他究竟知道些什麼?席墨的腦袋又開始劇烈疼痛起來,腦海中的另一道聲音在不斷地告訴他,找到管理員,除去這些bug,逼得他的思緒有些淩亂,隻能用手死死抓着沈檸牽着他的那隻手。
有個人似乎曾經也是這樣牽着他的手逃跑的,少年的手拉上沈檸的手,微微顫抖的手逐漸恢複了穩定,他的心緒也沉穩了下來。
“暫時不要理會他,要對付我的話,他一定會在我們找到最終線索前過來的”,席墨微微捏緊了手,閃着點點光的杏眸認真地對上了沈檸的臉,“我們現在必須要保護好沐婉,在我僅能看到的畫面裡,她是我們獲得同心鎖的關鍵人物。”
“同心鎖?”沈檸詫異地看着面前這個忽然回憶起了新事情的少年,到底還是沒有多問。
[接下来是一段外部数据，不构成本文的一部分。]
import Summits.Ventures.Crystal3D.Theorems.StickyWulffConstantGenericWallFloorBarlowLineCount
import Summits.Ventures.Crystal3D.Theorems.StickyWulffConstantGenericWallFloorBarlowFamiliesCountApartTiltWide
import HarnessLib

/-!
# TWO steered window-line families are paid, WIDE tilt 1/3, explicit margin: `barlow_lineCount_le_payers_apart_tiltWide` (EDGE-ON option (ε₂), brick G2)
# (lane T crux `TextureLiminfV5`, stmt-Ventures-23912, sub-crux EDGE-ON `stub_edgeOn`; cf-p1 Q-ε₂ (cxvii)(2), 19480-p2 g12)

HONEST FRAMING. Venture `Summits/Ventures/Crystal3D` (cell `crystal3d-full`), route `route-Ventures-StickyWulffConstant`, helper `--supports` the
law-v5 crux `TextureLiminfV5` (stmt-Ventures-23912), registered line `TexShadow` v8.5, open stub `stub_edgeOn` (K4).  Rung credit only; F-C1 not moved; NOT
the stub.  Inputs BY NAME: E1 (`hsE`, `hcert`), `DoubleStarCoaxialAt` / `CapPairCoaxial` (from `StarPairFar`).

Verbatim `barlow_lineCount_le_payers_apart` (…BarlowLineCountApart, the unsteered zig|zig corner in lane T's format) with BOTH families STEERED:
the bottom plate walks along a unit `z₁` with ‖z₁ − e₃‖ ≤ 1/3 (launch slot `v₁` steep for `z₁`, `∇`-cappers `bestCapper G₁ (L₁ e₃) z₁`), the top plate
along `z₂` with ‖z₂ + e₃‖ ≤ 1/3; window/payer data stay in `±e₃`-heights; the separation hypotheses are clauses (i) `hapart₁`, (ii) `hapart₂` and the steered
pair clause (iii)_z `hsep` for `chainFrames z₁ L₁ v₁` / `chainFrames z₂ L₂ v₂`; the count is `barlowFamilies_card_le_payers_apart_tiltWide` (G1).  Margin
`m = 3 + 24(h + 4R₀) + 3/min δ₁ δ₂` (drift `24` of the wide toolkit), fuel chosen here.
* **`barlow_lineCount_le_payers_apart_tiltWide`** — `∃ T₁ T₂ ⊇ {lines with a vertex in the window band at lateral ≤ ρ − m}, #T₁ + #T₂ ≤ Σ_PAY(12−deg)`.
WHAT THIS IS NOT: not lane T's `hlines` shape (orientation / selector glue: next file, G3), not the stub; F-C1 not moved.
-/

noncomputable section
每個人都有自己的秘密,她若是強行問,恐怕對方也不會告訴她。
沈檸隻是信任地對他點點頭,經曆了先前的事,她已經将席墨納入了自己人的範疇。隻要對方不做些出格的事,沈檸還是願意相信他所說的話。
“你們還在愣着做什麼,是怕邪祟不會追上來嗎?”相比沈檸對席墨安明等人的耐心溫和神色,她對于小莫等人的語氣則是冷淡了許多。
到底不是一路人,這一關過去就是各走各路了。
小莫也知道是她們先前沒作态的行為惹了人不快,也隻能彼此無奈苦笑,快步跟上沈檸等人的腳步。她很清楚,接下來他們三人怕是不會再得到沈檸幾人的幫助了。
就在一衆玩家前腳剛離開洞穴,後腳就有密密麻麻的木偶人爬進了洞内,在看到剩下一人站在那裡時起初還是一副瘋狂模樣,個個張着染血的金屬牙朝人影撲去,然而在感受到對方身上的氣息時,所有的木偶都頓住了腳步,畏懼地朝後退了兩步,圍在方落的身邊看着他。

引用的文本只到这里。